WHAT IS REQUIRED: Return the exact lines spanning from the line with "open Prop7GreenKernelSiteFree (exists_green_site_split_free)" through the last line of the entries, boundaries included, and no others.

>>>

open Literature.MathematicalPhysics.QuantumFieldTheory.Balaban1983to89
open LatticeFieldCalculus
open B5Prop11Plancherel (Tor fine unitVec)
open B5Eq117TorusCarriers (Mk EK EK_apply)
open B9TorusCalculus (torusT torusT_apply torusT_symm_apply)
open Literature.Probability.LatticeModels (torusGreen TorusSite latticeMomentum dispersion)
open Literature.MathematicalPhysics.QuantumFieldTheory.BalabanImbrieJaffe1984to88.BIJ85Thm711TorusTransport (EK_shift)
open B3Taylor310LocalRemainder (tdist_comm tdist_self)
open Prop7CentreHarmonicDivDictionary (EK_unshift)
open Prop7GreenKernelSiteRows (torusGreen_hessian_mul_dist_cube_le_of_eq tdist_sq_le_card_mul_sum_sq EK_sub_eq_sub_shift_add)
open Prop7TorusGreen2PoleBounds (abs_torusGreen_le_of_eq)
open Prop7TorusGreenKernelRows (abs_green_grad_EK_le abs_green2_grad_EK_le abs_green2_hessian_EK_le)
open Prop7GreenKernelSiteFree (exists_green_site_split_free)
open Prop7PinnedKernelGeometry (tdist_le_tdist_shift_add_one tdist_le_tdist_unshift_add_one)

<<<

OUTPUT FOR THIS TASK:
open Prop7GreenKernelSiteFree (exists_green_site_split_free)
open Prop7PinnedKernelGeometry (tdist_le_tdist_shift_add_one tdist_le_tdist_unshift_add_one)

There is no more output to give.